There were several limitations to our study. Because of an imbalance in the medical resource distribution in China, local guidelines recommended concurrent usage of anthracyclines and taxanes as the preferred regimen for neoadjuvant chemotherapy until 2017. Thus, we adopted the concurrent use of anthracycline and taxane as the positive control during the trial design, which as substituted by sequential usage and a dose-dense schedule in international guidelines.

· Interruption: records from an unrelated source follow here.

import Summits.MatrixMultiplication.MatrixMultiplication.Theses.LevelGradedCohnUmans

/-!
# The garbage wall: targets are free, so the test space pays for the garbage it sees
# (crux `LevelGradedCohnUmans.GradedDesignFamily`, stmt-MatrixMultiplication-7610; negative side, lead c4)

Let `J ≤ ℂ^G` be ANY subspace (no invariance) and `(X, Y, Z)` `J`-separated in the sense of the route
(for every target `(x₀, z₀) ∈ X × Z` some `f ∈ J` reads `f(x⁻¹ y y'⁻¹ z) = [x = x₀ ∧ y = y' ∧ z = z₀]`
on `X × Y × Y × Z`), `Y ≠ ∅`.  Call `P := X⁻¹ Y Y⁻¹ Z` the footprint, `T := X⁻¹ Z ⊆ P` the targets and
`P ∖ T` the GARBAGE.  For every set `S` of garbage words,

* `card_mul_card_add_finrank_restrict_le` —  `|X|·|Z| + dim (J|_S) ≤ dim J`,

where `J|_S` is the space of restrictions to `S` of functions in `J` (`J.map (funLeft (↑))`).

So the wall `|X||Z| ≤ dim J` of the tree is paid IN ADDITION to everything the test space can still
distinguish on the garbage: a separated design with `|X||Z| ≥ c·dim J` needs garbage of `J`-rank
`≤ (1 − c)·dim J`, however large the garbage set is.  Every catalogued count of this crux is this
inequality plus a lower bound for `dim J|_S` on a garbage family `S` known to be `J`-independent
(`S = x₁⁻¹ y₁ (Y∖y₁)⁻¹ Z` gives the `t = 1` family Neumann count `|Z|(|X|+|Y|−1) ≤ dim J` when `J` is
left-invariant; `S = (X∖x₁)⁻¹ Y y₁⁻¹ z₁` its mirror), and a KILL of a saturation stub (`|X||Z| ≥ c dim J`
along a family) is exactly a garbage-rank lower bound `dim J|_S ≥ (1 − c + δ) dim J`.

PROOF.  Evaluation at the `|X||Z|` target words, `Φ₁ f := (f(x₀⁻¹ y₁ y₁⁻¹ z₀))_{(x₀,z₀)}`, maps `J`
ONTO `ℂ^{X×Z}` (the separator of `(x₀, z₀)` goes to the coordinate vector), so
`dim J = |X||Z| + dim ker Φ₁`; and restriction to `S`, `Φ₂`, kills every separator (a garbage word is
a footprint word whose pattern value is `0`, since value `1` would make it the target word), hence
`Φ₂ f = Φ₂ (f − Σ_r Φ₁(f)_r · f_r)` with `f − Σ_r Φ₁(f)_r f_r ∈ ker Φ₁`: `J|_S = Φ₂(ker Φ₁)` has
dimension `≤ dim ker Φ₁`.

Sorry-free; axioms `propext`, `Classical.choice`, `Quot.sound`.
-/

set_option linter.dupNamespace false

noncomputable section

open scoped BigOperators
open Module

namespace Summit.MatrixMultiplication.MatrixMultiplication.Theorems.GradedDesignFamily.Negative

/-- The separation clause of the route in `if … then 1 else 0` form (single triple). -/
theorem sep_ite_single {G : Type} [Group G] [DecidableEq G] {J : Submodule ℂ (G → ℂ)}
    {X Y Z : Finset G}
    (hsep : ∀ x₀ ∈ X, ∀ z₀ ∈ Z, ∃ f ∈ J, ∀ x ∈ X, ∀ y ∈ Y, ∀ y' ∈ Y, ∀ z ∈ Z,
      (x = x₀ ∧ y = y' ∧ z = z₀ → f (x⁻¹ * y * y'⁻¹ * z) = 1) ∧
      (¬ (x = x₀ ∧ y = y' ∧ z = z₀) → f (x⁻¹ * y * y'⁻¹ * z) = 0))
    {x₀ : G} (hx₀ : x₀ ∈ X) {z₀ : G} (hz₀ : z₀ ∈ Z) :
    ∃ f : J, ∀ x ∈ X, ∀ y ∈ Y, ∀ y' ∈ Y, ∀ z ∈ Z,
      (f : G → ℂ) (x⁻¹ * y * y'⁻¹ * z) = if (x = x₀ ∧ y = y' ∧ z = z₀) then 1 else 0 := by
  obtain ⟨f, hf, hspec⟩ := hsep x₀ hx₀ z₀ hz₀
  refine ⟨⟨f, hf⟩, fun x hx y hy y' hy' z hz => ?_⟩
  obtain ⟨h1, h0⟩ := hspec x hx y hy y' hy' z hz
  split_ifs with hc
  · exact h1 hc
  · exact h0 hc

/-- **The garbage wall.**  If `(X, Y, Z)` is `J`-separated (route clause, any subspace `J ≤ ℂ^G`) with
`Y ≠ ∅`, and `S` is a set of GARBAGE words (footprint words `x⁻¹ y y'⁻¹ z` that are not target words
`x⁻¹ z`), then `|X|·|Z| + dim J|_S ≤ dim J`. -/
theorem card_mul_card_add_finrank_restrict_le {G : Type} [Group G] [Fintype G] [DecidableEq G]
    (J : Submodule ℂ (G → ℂ)) (X Y Z : Finset G) (hY : Y.Nonempty)
    (hsep : ∀ x₀ ∈ X, ∀ z₀ ∈ Z, ∃ f ∈ J, ∀ x ∈ X, ∀ y ∈ Y, ∀ y' ∈ Y, ∀ z ∈ Z,
      (x = x₀ ∧ y = y' ∧ z = z₀ → f (x⁻¹ * y * y'⁻¹ * z) = 1) ∧
      (¬ (x = x₀ ∧ y = y' ∧ z = z₀) → f (x⁻¹ * y * y'⁻¹ * z) = 0))
    (S : Finset G)
    (hSP : ∀ s ∈ S, ∃ x ∈ X, ∃ y ∈ Y, ∃ y' ∈ Y, ∃ z ∈ Z, s = x⁻¹ * y * y'⁻¹ * z)
    (hST : ∀ s ∈ S, ∀ x ∈ X, ∀ z ∈ Z, s ≠ x⁻¹ * z) :
    X.card * Z.card + Module.finrank ℂ (J.map (LinearMap.funLeft ℂ ℂ ((↑) : ↥S → G))) ≤
      Module.finrank ℂ J := by
  classical
  obtain ⟨y₁, hy₁⟩ := hY
  -- separators, one per target
  let R : Type := ↥(X ×ˢ Z)
  have memR : ∀ r : R, r.1.1 ∈ X ∧ r.1.2 ∈ Z := fun r => Finset.mem_product.1 r.2
  have hrow : ∀ r : R, ∃ f : J, ∀ x ∈ X, ∀ y ∈ Y, ∀ y' ∈ Y, ∀ z ∈ Z,
      (f : G → ℂ) (x⁻¹ * y * y'⁻¹ * z) = if (x = r.1.1 ∧ y = y' ∧ z = r.1.2) then 1 else 0 :=
    fun r => sep_ite_single hsep (memR r).1 (memR r).2
  choose f hf using hrow
  -- Φ₁ : evaluation at the target words (through `y₁ y₁⁻¹`)
  let Φ₁ : J →ₗ[ℂ] (R → ℂ) := LinearMap.pi fun r : R =>
    (LinearMap.proj (r.1.1⁻¹ * y₁ * y₁⁻¹ * r.1.2) : (G → ℂ) →ₗ[ℂ] ℂ).comp J.subtype
  have hΦ₁ : ∀ (φ : J) (r : R), Φ₁ φ r = (φ : G → ℂ) (r.1.1⁻¹ * y₁ * y₁⁻¹ * r.1.2) :=
    fun φ r => rfl
  have hΦ₁f : ∀ r₀ r : R, Φ₁ (f r₀) r = if r = r₀ then 1 else 0 := by
    intro r₀ r
    rw [hΦ₁, hf r₀ _ (memR r).1 y₁ hy₁ y₁ hy₁ _ (memR r).2]
    by_cases hrr : r = r₀
    · subst hrr; simp
    · rw [if_neg hrr, if_neg]
      rintro ⟨hx, -, hz⟩
      apply hrr
      obtain ⟨⟨x, z⟩, hr⟩ := r
      obtain ⟨⟨x₀, z₀⟩, hr₀⟩ := r₀
      simp only at hx hz
      subst hx; subst hz
      rfl
  have hsurj : Function.Surjective Φ₁ := by
    intro w
    refine ⟨∑ r, w r • f r, ?_⟩
    rw [map_sum]
    funext r₀
    simp only [map_smul, Finset.sum_apply, Pi.smul_apply, hΦ₁f, smul_eq_mul, mul_ite, mul_one,
      mul_zero]
    rw [Finset.sum_ite_eq]
    simp
  -- Φ₂ : restriction to the garbage set `S`; it kills every separator
  let Φ₂ : J →ₗ[ℂ] (↥S → ℂ) := (LinearMap.funLeft ℂ ℂ ((↑) : ↥S → G)).comp J.subtype
  have hΦ₂ : ∀ (φ : J) (s : ↥S), Φ₂ φ s = (φ : G → ℂ) s := fun φ s => rfl
  have hΦ₂f : ∀ r : R, Φ₂ (f r) = 0 := by
    intro r
    funext s
    obtain ⟨x, hx, y, hy, y', hy', z, hz, hs⟩ := hSP s s.2
    rw [hΦ₂, Pi.zero_apply, hs, hf r x hx y hy y' hy' z hz, if_neg]
    rintro ⟨-, hyy, -⟩
    exact hST s s.2 x hx z hz (by rw [hs, hyy, mul_inv_cancel_right])
  -- range Φ₂ = Φ₂ (ker Φ₁)
  have hrange : LinearMap.range Φ₂ ≤ LinearMap.range (Φ₂.comp (LinearMap.ker Φ₁).subtype) := by
    rintro _ ⟨φ, rfl⟩
    have hker : φ - ∑ r, Φ₁ φ r • f r ∈ LinearMap.ker Φ₁ := by
      rw [LinearMap.mem_ker, map_sub, map_sum, sub_eq_zero]
      funext r₀
      simp only [map_smul, Finset.sum_apply, Pi.smul_apply, hΦ₁f, smul_eq_mul, mul_ite, mul_one,
        mul_zero]
      rw [Finset.sum_ite_eq]
      simp
    refine ⟨⟨_, hker⟩, ?_⟩
    rw [LinearMap.comp_apply, Submodule.subtype_apply, map_sub, map_sum]
    simp only [map_smul, hΦ₂f, smul_zero, Finset.sum_const_zero, sub_zero]
  -- bookkeeping
  have hmap : J.map (LinearMap.funLeft ℂ ℂ ((↑) : ↥S → G)) = LinearMap.range Φ₂ := by
    rw [LinearMap.range_comp, Submodule.range_subtype]
  have h1 : finrank ℂ (LinearMap.range Φ₂) ≤ finrank ℂ (LinearMap.ker Φ₁) :=
    (Submodule.finrank_mono hrange).trans (LinearMap.finrank_range_le _)
  have hrn := LinearMap.finrank_range_add_finrank_ker Φ₁
  rw [LinearMap.range_eq_top.mpr hsurj, finrank_top, Module.finrank_fintype_fun_eq_card] at hrn
  have hR : Fintype.card R = X.card * Z.card := by
    rw [Fintype.card_coe, Finset.card_product]
  rw [hmap, ← hrn, ← hR]
  omega

end Summit.MatrixMultiplication.MatrixMultiplication.Theorems.GradedDesignFamily.Negative

end
/-- **The dictionary, restricted-generator form of existence is not needed; uniqueness + existence packaged**: on an lci chart, for `ψ` as in
`exists_normalSection_of_semilinear` there is EXACTLY ONE section `μ` of `𝒩` over `ι⁻¹V` with `μ(η m) = ψ(m)`. [folklore] -/
theorem existsUnique_normalSection_of_semilinear (V : X.affineOpens) {n : ℕ} (x : Fin n → Γ(X, (V : X.Opens)))
    (hreg : RingTheory.Sequence.IsWeaklyRegular Γ(X, (V : X.Opens)) (List.ofFn x)) (hI : Ideal.span (Set.range x) = ι.ker.ideal V)
    (ψ : Γ(idealModule ι, (V : X.Opens)) → Γ(Z, ι ⁻¹ᵁ (V : X.Opens))) (hadd : ∀ m m', ψ (m + m') = ψ m + ψ m')
    (hsmul : ∀ (a : Γ(X, (V : X.Opens))) (m : Γ(idealModule ι, (V : X.Opens))), ψ (a • m) = ι.app (V : X.Opens) a * ψ m) :
    ∃! μ : (conormalSheaf ι).over (ι ⁻¹ᵁ (V : X.Opens)) ⟶ (unitModule Z).over (ι ⁻¹ᵁ (V : X.Opens)),
      ∀ m : Γ(idealModule ι, (V : X.Opens)), appLE μ (𝟙 _) (unitSectionLE ι (idealModule ι) (le_refl _) m) = ψ m := by
  obtain ⟨μ, hμ⟩ := exists_normalSection_of_semilinear ι V x hreg hI ψ hadd hsmul
  exact ⟨μ, hμ, fun μ' hμ' => normalSection_ext ι V x hreg hI fun m => (hμ' m).trans (hμ m).symm⟩

end Chart

end Summit.ResolutionOfSingularities.ResolutionOfSingularities.Cruxes.EquisingularLiftNat.Sections

end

For the same reason, we used TE according to local guidelines rather than TAC (TA [taxanes and anthracyclines] and cyclophosphamide) as the comparator. There are few studies assessing the efficacy of the TE regimen with or without cyclophosphamide. Recently, a Chinese group reported a randomized trial involving 640 node-positive patients that compared TA versus TAC. Their results showed that the two regimens produced similar DFS and OS. In contrast, TA was associated with less severe adverse events, lower economic burden, and better quality of life than TAC. Finally, due to the early termination of the trial, the statistical analysis was underpowered. However, the results for specific subtypes were still attractive and warrant further study.
Despite its limitations, our study was the first randomized, positive-controlled study to validate the feasibility of using TX as an anthracycline-free regimen against LABC and high risk early HER2-negative breast cancer. This regimen could be an active option for select patients. These findings must be confirmed in a definitive trial with a larger sample size.